In trying to root out terrorists, we can not afford to alienate millions of peaceful Muslims in the US.  Without their help, there is little chance of finding the real terrorists.  It's like finding a need in a haystack. Sure, there are Muslims that have radical ideas just as there are non-Muslims.  Luckily thou, very few have the courage to act on what they believe.  This year 3 Islamic terrorist out of 7 million Muslims did so.  Last year there were 5 and the year before that there were 8.


----------



## aris2chat (Dec 10, 2015)

Flopper said:


> aris2chat said:
> 
> 
> > The danger is not like Carter and Iran.  It is not isolated to a country.  Unfortunately it is a segment of ideology within Islam that is being exploited.  Segments exist within every country where there are muslims.  They travel from around the world to fight for this idea of an islamic caliphate and are told the US and west are the major obstacles.  It exists online and even in games.  We can't distinguish them by a passport.  The one common denominator they have is Islam.
> ...



They need to want to root out the radical elements of Islam.  Those that are peaceful don't want groups like ISIS attracting their children.  They should be in the forefront of the reporting on potential threats and questionable activity.  They have these elements in their neighborhoods and mosques.  There might be fear element but they should fear the terrorism and the hate that can build from such acts more than fear of their belief in Islam being questioned by radicals.

We should not have to wonder what is happening in the muslim communities, they should be telling the police and authorities when there is a problem.  The US is supposed to be their country now and they need to take a part in protecting it from terrorism and radicals.


----------



## EverCurious (Dec 11, 2015)

Jeddahite said:


> I am a feminist. All of my life I've been treated as less than, not as qualified, the "little woman", the lesser sex, good for one thing only, dumber, blond and stupid, cute but should stay in my place, pushy and loud if I talked too much. Fact is I'm smarter than at least half the men I talk to. But men have made the rules for my life. Men have told me what I can and can't do, how I should live, work and take care of my health. Men usually have no idea what it's like because it's never happened to them. They dismiss feminists as obsessive, man-hating wackos because it's so much easier than thinking about what we really want. Yes, this probably means you. Deal with it.

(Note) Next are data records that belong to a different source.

import Mathlib
import HarnessLib
import Literature.NumberTheory.DiophantineGeometry.BelyiPairWronskian
import Literature.NumberTheory.DiophantineGeometry.BelyiPairReduction

/-!
# Ramification of a rational map `p/q : ℙ¹ → ℙ¹` read off the Wronskian

Topic `Literature/NumberTheory/DiophantineGeometry`; companion of `BelyiPairWronskian.lean` (the
Wronskian of a Belyi PAIR, i.e. under the root-count hypothesis `IsBelyiPair`) and
`BelyiPairReduction.lean` (`rootMultiplicity_wronskian_of_pole`, `coeff_wronskian_natDegree`).
Here the same Wronskian calculus WITHOUT any Belyi hypothesis, for an arbitrary coprime pair
`p, q ∈ K[X]` over a field `K` of characteristic `0`, `W := p q′ − p′ q` (`Polynomial.wronskian`):

* `rootMultiplicity_wronskian_of_zero`, `rootMultiplicity_wronskian_of_isRoot_prod` — at an affine
  point `s` over `{0, 1, ∞}` (a root of `p · q · (p − q)` of multiplicity `e_s`, the ramification
  index of `p/q` at `s`) the Wronskian vanishes to order EXACTLY `e_s − 1`;
* `natDegree_wronskian_of_natDegree_ne` — if `deg p ≠ deg q` then `deg W = deg p + deg q − 1`
  (`∞ ↦ 0` or `∞`, ramification index `|deg p − deg q|`);
* `natDegree_wronskian_of_natDegree_eq`, `natDegree_wronskian_eq_iff_unramified_infty`,
  `natDegree_sub_C_mul_eq_iff_coeff` — if `deg p = deg q = d` (`∞ ↦ c = lc p / lc q`, finite and
  non-zero) then `deg W = deg (p − c q) + d − 1`, so `deg W = 2d − 2` iff `p/q` is UNRAMIFIED at `∞`
  iff `deg (p − c q) = d − 1` iff `p_{d−1} q_d ≠ p_d q_{d−1}`.

Together: `Σ_{s affine} (e_s − 1) = deg W` once every root of `W` is special, and `e_∞ − 1 =
(deg p + deg q + deg (p − q)) − d − 1 − deg W`; the three-point Riemann–Hurwitz count built on this
is `BelyiThreePointCount.lean`.  Source formalised: the ramification bookkeeping (3.0.7)–(3.0.13) in
the proof of W. Goldring, *Unifying themes suggested by Belyi's theorem* (2011), Thm 3.2
[cite: Goldring2011, Thm 3.2] ("equality in Mason–Stothers iff `f/g` is a Belyi map with
`(f/g)(∞) ∈ {0,1,∞}`"), written for the Wronskian instead of the ramification divisor (genus-`0`
Riemann–Hurwitz; cf. the proof of Mathlib's `Polynomial.abc`).  Theorems only, no definitions, no named
facts; the four coprimality helpers are private.
-/

noncomputable section

namespace Literature.NumberTheory.DiophantineGeometry

open Polynomial

variable {K : Type*} [Field K]

/-! ### Coprimality bookkeeping -/

section Coprime

variable {p q : K[X]}

/-- `p − q` and `q` are coprime when `p` and `q` are. [folklore] -/
private theorem isCoprime_sub_self_left (h : IsCoprime p q) : IsCoprime (p - q) q := by
  obtain ⟨u, v, huv⟩ := h
  exact ⟨u, u + v, by linear_combination huv⟩

/-- `p` and `p − q` are coprime when `p` and `q` are. [folklore] -/
private theorem isCoprime_self_sub_right (h : IsCoprime p q) : IsCoprime p (p - q) := by
  obtain ⟨u, v, huv⟩ := h
  exact ⟨u + v, -v, by linear_combination huv⟩

/-- A common value `p(z) = q(z)` of coprime `p, q` at a root of `q` is impossible: if `q(z) = 0` then
`p(z) ≠ 0`. [folklore] -/
private theorem eval_ne_zero_of_isCoprime_of_eval_eq_zero (h : IsCoprime p q) {z : K} (hq : q.eval z = 0) :
    p.eval z ≠ 0 := by
  intro hp
  obtain ⟨u, v, huv⟩ := h
  have h1 := congrArg (eval z) huv
  rw [eval_add, eval_mul, eval_mul, hp, hq, mul_zero, mul_zero, add_zero, eval_one] at h1
  exact zero_ne_one h1

/-- The zero set of `p · q · (p − q)`: `z` is a root iff `p(z) = 0 ∨ q(z) = 0 ∨ p(z) = q(z)` — the
affine points of `ℙ¹` over `0`, `∞`, `1` under `p/q`. [folklore] -/
private theorem isRoot_prod_iff (z : K) :
    (p * q * (p - q)).IsRoot z ↔ p.eval z = 0 ∨ q.eval z = 0 ∨ p.eval z = q.eval z := by
  rw [IsRoot.def, eval_mul, eval_mul, eval_sub, mul_eq_zero, mul_eq_zero, sub_eq_zero, or_assoc]

end Coprime

/-! ### The Wronskian at the special points -/

section Multiplicity

variable {p q : K[X]}

/-- Under the Belyi clause (B) every root of the Wronskian is an affine point over `{0, 1, ∞}`, i.e.
a root of `p · q · (p − q)`. [cite: Goldring2011, Thm 3.2 (proof)] -/
theorem isRoot_prod_of_isRoot_wronskian
    (hcrit : ∀ z : K, q.eval z ≠ 0 → (wronskian p q).eval z = 0 → p.eval z = 0 ∨ p.eval z = q.eval z)
    {z : K} (hz : (wronskian p q).IsRoot z) : (p * q * (p - q)).IsRoot z := by
  rw [isRoot_prod_iff]
  by_cases hq : q.eval z = 0
  · exact Or.inr (Or.inl hq)
  · rcases hcrit z hq hz with h | h
    · exact Or.inl h
    · exact Or.inr (Or.inr h)

variable [CharZero K]

/-- In characteristic `0` the Wronskian of a coprime pair defining a non-constant map is non-zero.
[cite: Goldring2011, Thm 3.2 (proof)] -/
theorem wronskian_ne_zero_of_isCoprime (hcop : IsCoprime p q) (hd : 0 < max p.natDegree q.natDegree) :
    wronskian p q ≠ 0 := by
  intro hw
  rw [hcop.wronskian_eq_zero_iff] at hw
  rw [derivative_eq_zero.mp hw.1, derivative_eq_zero.mp hw.2, max_self] at hd
  exact lt_irrefl 0 hd

/-- The multiplicity of a ZERO `x` of `p/q` (a root of `p` of multiplicity `e`, `q(x) ≠ 0`) as a root
of the Wronskian is exactly `e − 1` (characteristic `0`; companion of
`rootMultiplicity_wronskian_of_pole`). [cite: Goldring2011, Thm 3.2 (proof)] -/
theorem rootMultiplicity_wronskian_of_zero (hp : p ≠ 0) {x : K} (hpx : p.IsRoot x)
    (hqx : q.eval x ≠ 0) : (wronskian p q).rootMultiplicity x = p.rootMultiplicity x - 1 := by
  have he : (p.rootMultiplicity x : K) ≠ 0 :=
    Nat.cast_ne_zero.mpr ((rootMultiplicity_pos hp).mpr hpx).ne'
  rw [← wronskian_neg_eq, rootMultiplicity_neg', rootMultiplicity_wronskian_of_pole hp hqx hpx he]

/-- **Exact ramification at the special points.**  For coprime `p, q` (none of `p, q, p − q` zero) and
a root `s` of `p · q · (p − q)` of multiplicity `e_s`, the Wronskian `p q' − p' q` vanishes at `s` to
order exactly `e_s − 1` (characteristic `0`).  [cite: Goldring2011, Thm 3.2 (proof)] -/
theorem rootMultiplicity_wronskian_of_isRoot_prod (hcop : IsCoprime p q) (hp : p ≠ 0) (hq : q ≠ 0)
    (hpq : p - q ≠ 0) {s : K} (hs : (p * q * (p - q)).IsRoot s) :
    (wronskian p q).rootMultiplicity s = (p * q * (p - q)).rootMultiplicity s - 1 := by
  have hprod : p * q * (p - q) ≠ 0 := mul_ne_zero (mul_ne_zero hp hq) hpq
  rw [rootMultiplicity_mul hprod, rootMultiplicity_mul (mul_ne_zero hp hq)]
  by_cases hps : p.IsRoot s
  · -- a zero: `q(s) ≠ 0`, `(p - q)(s) ≠ 0`
    rw [rootMultiplicity_eq_zero_of_isCoprime_of_isRoot hcop hps,
      rootMultiplicity_eq_zero_of_isCoprime_of_isRoot (isCoprime_self_sub_right hcop) hps,
      add_zero, add_zero]
    refine rootMultiplicity_wronskian_of_zero hp hps fun hqs => ?_
    exact eval_ne_zero_of_isCoprime_of_eval_eq_zero hcop hqs hps
  by_cases hqs : q.IsRoot s
  · -- a pole: `p(s) ≠ 0`, `(p - q)(s) ≠ 0`
    rw [rootMultiplicity_eq_zero hps,
      rootMultiplicity_eq_zero_of_isCoprime_of_isRoot (isCoprime_sub_self_left hcop).symm hqs,
      zero_add, add_zero]
    have he : (q.rootMultiplicity s : K) ≠ 0 :=
      Nat.cast_ne_zero.mpr ((rootMultiplicity_pos hq).mpr hqs).ne'
    exact rootMultiplicity_wronskian_of_pole hq hps hqs he
  · -- a `1`-point: `s` is a root of `p - q`, not of `q`
    rw [rootMultiplicity_eq_zero hps, rootMultiplicity_eq_zero hqs, zero_add, zero_add,
      ← wronskian_sub_self_left]
    have hpqs : (p - q).IsRoot s := by
      rcases (isRoot_prod_iff s).mp hs with h | h | h
      · exact absurd h hps
      · exact absurd h hqs
      · rw [IsRoot.def, eval_sub, h, sub_self]
    exact rootMultiplicity_wronskian_of_zero hpq hpqs hqs

end Multiplicity

/-! ### The degree of the Wronskian (the point at infinity) -/

section Degree

variable [CharZero K] {p q : K[X]}

/-- If `deg p ≠ deg q` the Wronskian has degree exactly `deg p + deg q − 1`: its coefficient there is
`(deg q − deg p) · lc p · lc q ≠ 0` (`coeff_wronskian_natDegree`).  Geometrically: `p/q` maps `∞` to
`0` or `∞` with ramification index `|deg p − deg q|`. [cite: Goldring2011, Thm 3.2 (proof)] -/
theorem natDegree_wronskian_of_natDegree_ne (hp : p ≠ 0) (hq : q ≠ 0)
    (hne : p.natDegree ≠ q.natDegree) :
    (wronskian p q).natDegree = p.natDegree + q.natDegree - 1 := by
  refine le_antisymm (natDegree_wronskian_le p q) (le_natDegree_of_ne_zero ?_)
  have hmn : 1 ≤ p.natDegree + q.natDegree := by omega
  rw [coeff_wronskian_natDegree p q hmn]
  refine mul_ne_zero (mul_ne_zero ?_ (leadingCoeff_ne_zero.mpr hp)) (leadingCoeff_ne_zero.mpr hq)
  rw [sub_ne_zero]
  exact_mod_cast hne.symm

omit [CharZero K] in
/-- For coprime `p, q` of the same degree `d ≥ 1` put `c := lc p / lc q = (p/q)(∞)` and
`p₁ := p − c·q`, so that `p/q − c = p₁/q`.  Coprimality gives `p₁ ≠ 0`. [cite: Goldring2011, Thm 3.2 (proof)] -/
theorem sub_C_mul_ne_zero_of_isCoprime {d : ℕ} (hcop : IsCoprime p q) (hq : q.natDegree = d)
    (hd : 0 < d) (c : K) : p - C c * q ≠ 0 := by
  intro h0
  have hpq : p = C c * q := sub_eq_zero.mp h0
  have hdvd : q ∣ p := ⟨C c, by rw [hpq, mul_comm]⟩
  have hunit : IsUnit q := hcop.symm.isUnit_of_dvd hdvd
  rw [natDegree_eq_zero_of_isUnit hunit] at hq
  omega

omit [CharZero K] in
/-- With `c = lc p / lc q` the top coefficients cancel: `deg (p − c·q) < d`. [cite: Goldring2011, Thm 3.2 (proof)] -/
theorem natDegree_sub_C_mul_lt {d : ℕ} (hp : p.natDegree = d) (hq : q.natDegree = d) (hd : 0 < d) :
    (p - C (p.leadingCoeff / q.leadingCoeff) * q).natDegree < d := by
  have hq0 : q ≠ 0 := by rintro rfl; rw [natDegree_zero] at hq; omega
  set p₁ := p - C (p.leadingCoeff / q.leadingCoeff) * q with hp₁
  have hle : p₁.natDegree ≤ d := by
    rw [hp₁]
    exact (natDegree_sub_le _ _).trans (max_le hp.le ((natDegree_C_mul_le _ _).trans hq.le))
  have hcoeff : p₁.coeff d = 0 := by
    have hpc : p.coeff d = p.leadingCoeff := by rw [leadingCoeff, hp]
    have hqc : q.coeff d = q.leadingCoeff := by rw [leadingCoeff, hq]
    rw [hp₁, coeff_sub, coeff_C_mul, hpc, hqc, div_mul_cancel₀ _ (leadingCoeff_ne_zero.mpr hq0),
      sub_self]
  refine lt_of_le_of_ne hle fun h => ?_
  by_cases hp₁0 : p₁ = 0
  · rw [hp₁0, natDegree_zero] at h; omega
  · apply hp₁0
    rw [← leadingCoeff_eq_zero, leadingCoeff, h, hcoeff]

/-- **The Wronskian sees the ramification at `∞`.**  For coprime `p, q` of the same degree `d ≥ 1`
(so `β = p/q` maps `∞` to the finite non-zero value `c = lc p / lc q`):
`deg W(p, q) = deg (p − c·q) + d − 1`, i.e. `2d − 2 − deg W = e_∞ − 1` where
`e_∞ = d − deg (p − c·q)` is the order of vanishing of `β − β(∞) = (p − c q)/q` at `∞`
(`W(p, q) = W(p − c q, q)` and the degrees `deg (p − c q) < d = deg q` differ). [cite: Goldring2011, Thm 3.2 (proof)] -/
theorem natDegree_wronskian_of_natDegree_eq {d : ℕ} (hcop : IsCoprime p q) (hp : p.natDegree = d)
    (hq : q.natDegree = d) (hd : 0 < d) :
    (wronskian p q).natDegree = (p - C (p.leadingCoeff / q.leadingCoeff) * q).natDegree + d - 1 := by
  have hq0 : q ≠ 0 := by rintro rfl; rw [natDegree_zero] at hq; omega
  have hlt := natDegree_sub_C_mul_lt hp hq hd
  rw [← wronskian_sub_C_mul_left p q (p.leadingCoeff / q.leadingCoeff),
    natDegree_wronskian_of_natDegree_ne (sub_C_mul_ne_zero_of_isCoprime hcop hq hd _) hq0
      (by rw [hq]; exact hlt.ne), hq]

/-- **Unramified at `∞`.**  For coprime `p, q` of the same degree `d ≥ 1`, the Wronskian has degree
exactly `2d − 2` iff `p − (lc p / lc q)·q` has degree exactly `d − 1`, i.e. iff `β − β(∞)` has a
SIMPLE zero at `∞` (`β = p/q` unramified at `∞`). [cite: Goldring2011, Thm 3.2 (proof)] -/
theorem natDegree_wronskian_eq_iff_unramified_infty {d : ℕ} (hcop : IsCoprime p q)
    (hp : p.natDegree = d) (hq : q.natDegree = d) (hd : 0 < d) :
    (wronskian p q).natDegree = 2 * d - 2 ↔
      (p - C (p.leadingCoeff / q.leadingCoeff) * q).natDegree = d - 1 := by
  rw [natDegree_wronskian_of_natDegree_eq hcop hp hq hd]
  have := natDegree_sub_C_mul_lt hp hq hd
  omega

omit [CharZero K] in
/-- Unramified at `∞` in COEFFICIENTS: for coprime `p, q` of the same degree `d ≥ 1`,
`deg (p − (lc p / lc q)·q) = d − 1` iff `p_{d−1} · q_d ≠ p_d · q_{d−1}` (the subleading `2 × 2`
minor of the coefficients does not vanish; it is also the coefficient of `W(p, q)` in degree
`2d − 2` up to sign). [cite: Goldring2011, Thm 3.2 (proof)] -/
theorem natDegree_sub_C_mul_eq_iff_coeff {d : ℕ} (hcop : IsCoprime p q) (hp : p.natDegree = d)
    (hq : q.natDegree = d) (hd : 0 < d) :
    (p - C (p.leadingCoeff / q.leadingCoeff) * q).natDegree = d - 1 ↔
      p.coeff (d - 1) * q.leadingCoeff ≠ p.leadingCoeff * q.coeff (d - 1) := by
  have hq0 : q ≠ 0 := by rintro rfl; rw [natDegree_zero] at hq; omega
  have hlcq : q.leadingCoeff ≠ 0 := leadingCoeff_ne_zero.mpr hq0
  set p₁ := p - C (p.leadingCoeff / q.leadingCoeff) * q with hp₁
  have hlt : p₁.natDegree < d := natDegree_sub_C_mul_lt hp hq hd
  have hp₁0 : p₁ ≠ 0 := sub_C_mul_ne_zero_of_isCoprime hcop hq hd _
  -- `deg p₁ = d - 1 ↔ p₁.coeff (d - 1) ≠ 0`
  have hiff : p₁.natDegree = d - 1 ↔ p₁.coeff (d - 1) ≠ 0 := by
    constructor
    · intro h
      have hlc : p₁.leadingCoeff ≠ 0 := leadingCoeff_ne_zero.mpr hp₁0
      rwa [leadingCoeff, h] at hlc
    · intro h
      exact le_antisymm (by omega) (le_natDegree_of_ne_zero h)
  have hc : p₁.coeff (d - 1) =
      p.coeff (d - 1) - p.leadingCoeff / q.leadingCoeff * q.coeff (d - 1) := by
    rw [hp₁, coeff_sub, coeff_C_mul]
  rw [hiff, hc, Ne, Ne, not_iff_not, sub_eq_zero, div_mul_eq_mul_div, eq_div_iff hlcq]

end Degree

end Literature.NumberTheory.DiophantineGeometry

I'd say you're doing it wrong hon, I've been a power player my entire career and no one has ever looked "down" on me.  I flew at the top by age 20, and at 30 I basically started my own "business" (interim corporate management & consulting through an agency) when I feel like working.  Even when I was young/new I was well respected by the suits because I've no qualms about telling them to sit down, shut up, and listen - after all that's what they're paying me to do...  I've worked for hundreds of companies (mostly corporate, but 10 or so small businesses as well,) and I've never felt that I was being treated any differently than the men, nor have ever felt I needed to "try harder" just to stay "even" with the men.

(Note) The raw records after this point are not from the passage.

import Summits.Ventures.CertifiedManyBodySolver.Certificates.EmeryCu4O8_kry_Hg1201P0_c0ll_s9x10_S0
import HarnessLib

/-!
# KLDL-R certificate: an exact cluster vector of the open `Cu₄O₈` block (Hg1201P0 three-band corner `c0ll`, sector `(9,10)`, `N = 19`) — part S3 (kernel traces of atom classes [5, 6])

HONEST FRAMING: certified energy-window bookkeeping (a hypothesis-free UPPER bound on the three-band ground-state energy density at
`ρ = 19/16` from ONE explicit cluster vector, Ruelle's cluster variational principle as typed in `EmeryThreeBandBlock2x2RayleighCap`);
not a superconductivity verdict; no number of record at an anchor moves. WHAT-THIS-IS-NOT: a floor; a phase word.

The vector: the integer-rounded (scale `2^16`) lowest eigenvector of `h(θ) = Σ_a θ_a h^G_a` (`h^G_a = hubbardOpenBoxGP 1 12 (cu4o8Tau a) (cu4o8Ups a) (cu4o8Nu a)`)
on the spin sector `(9,10)` of the twelve physical sites of the open `2×2`-cell block (dimension 14520; 5500 nonzero coefficients — TRUNCATED to the 5500 largest-modulus coefficients of the rounded eigenvector (a valid trial vector; exact Rayleigh quotient 32.064749 vs eigenvalue 32.046408 eV/cluster)), at the coupling vector
`θ = ['28/25', '28/25', '28/25', '28/25', '-16/25', '-16/25', '-16/25', '-16/25', '7/5', '0', '0', '8', '47/10', '47/10']` (Hg1201P0 corner `c0ll` of `BLOCK-TABLES-La214v123_v1` = (t_pd ×4, −t_pp ×4, Δ_pd, ε_px, ε_py, U_d, U_px, U_py), cuprate signs),
stored as a `CoefTree` (search tree over occupation codes, `HubbardOpenBoxCodedRayleigh`). Norm `NN = 4290034144`; the fourteen EXACT integer traces
`S_a = NN·⟨unit, h^G_a unit⟩ = [-9425350406, -5567863724, -9425851192, -5577929038, 2705594362, 4392455058, 2042080164, 2708315644, 18844676833, 31333415136, 31332556767, 2313324346, 14239674927, 14238913177]` (float eigenvalue 32.046407971 eV/cluster; exact Rayleigh quotient 32.064748945; cap 2.0040468 eV/site = 8.016187 eV/CuO₂).
Parts: S0 = the tree + search-tree order / norm / particle number (kernel); S1–S4 = the fourteen traces `CoefTree.sApp` over the hop-list oracles `cu4o8ClusterF a` (kernel, `decide +kernel`);
F = the assembled table and the consequences (`emeryEnergyDensity_le_of_cu4o8Tree`: for EVERY `θ'`, `e_Emery(θ', 19/16) ≤ (1/16)·Σ_a θ'_a·S_a/NN`; the corner number; the `hT` trace rows,
unit norm and particle number for the `T > 0` Rayleigh-family floor `le_emeryCellPressure_of_rayleighFamily` / `Downfold/EmeryThermalSeam`).
Generator: HOME/hubbard-box-p2/code/rayleigh/ (kit job ray_main.py: scipy eigsh + exact integer forms; emit_kry.py), hubbard-box-p2 g15.
[cite: Ruelle1969, §3.3] [cite: Emery1987, eq. (1)] [cite: LinGubernatis1993, §II]
-/

noncomputable section

namespace Summit.Ventures.CertifiedManyBodySolver.Certificates

open Matrix Literature.MathematicalPhysics.QuantumLattice OccupationCode OccupationCode.CoefTree ClusterLowerBound InfVolFermionState HubbardWave0

/-- The exact trace of atom class `5` (kernel). [cite: Ruelle1969, §3.3] -/
theorem kry_Hg1201P0_c0ll_s9x10_sApp5 : kry_Hg1201P0_c0ll_s9x10.sApp (cu4o8ClusterF 5) = 4392455058 := by decide +kernel

/-- The exact trace of atom class `6` (kernel). [cite: Ruelle1969, §3.3] -/
theorem kry_Hg1201P0_c0ll_s9x10_sApp6 : kry_Hg1201P0_c0ll_s9x10.sApp (cu4o8ClusterF 6) = 2042080164 := by decide +kernel

end Summit.Ventures.CertifiedManyBodySolver.Certificates

end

Though I'll admit there was some ... idk sexist stuff in the early 90's; military wasn't keen to take women, especially not power players like me who were aiming to be commanders and generals, and there was a sexual harassment thing (the guy ended up in jail cause the other women nailed him to the wall.)


----------



## EverCurious (Dec 11, 2015)

aris2chat said:


> They need to want to root out the radical elements of Islam.  Those that are peaceful don't want groups like ISIS attracting their children.  They should be in the forefront of the reporting on potential threats and questionable activity.  They have these elements in their neighborhoods and mosques.  There might be fear element but they should fear the terrorism and the hate that can build from such acts more than fear of their belief in Islam being questioned by radicals.
> 
> We should not have to wonder what is happening in the muslim communities, they should be telling the police and authorities when there is a problem.  The US is supposed to be their country now and they need to take a part in protecting it from terrorism and radicals.



You've got a point here.


----------



## Flopper (Dec 11, 2015)

aris2chat said:


> Flopper said:
> 
> 
> > aris2chat said:
> ...


In fact, there are many Muslims who work with law enforcement agencies, particularly the FBI to point out Muslims within the United States that they suspect of fostering 'intolerant attitudes".  The FBI has informants in Muslim communities across the country.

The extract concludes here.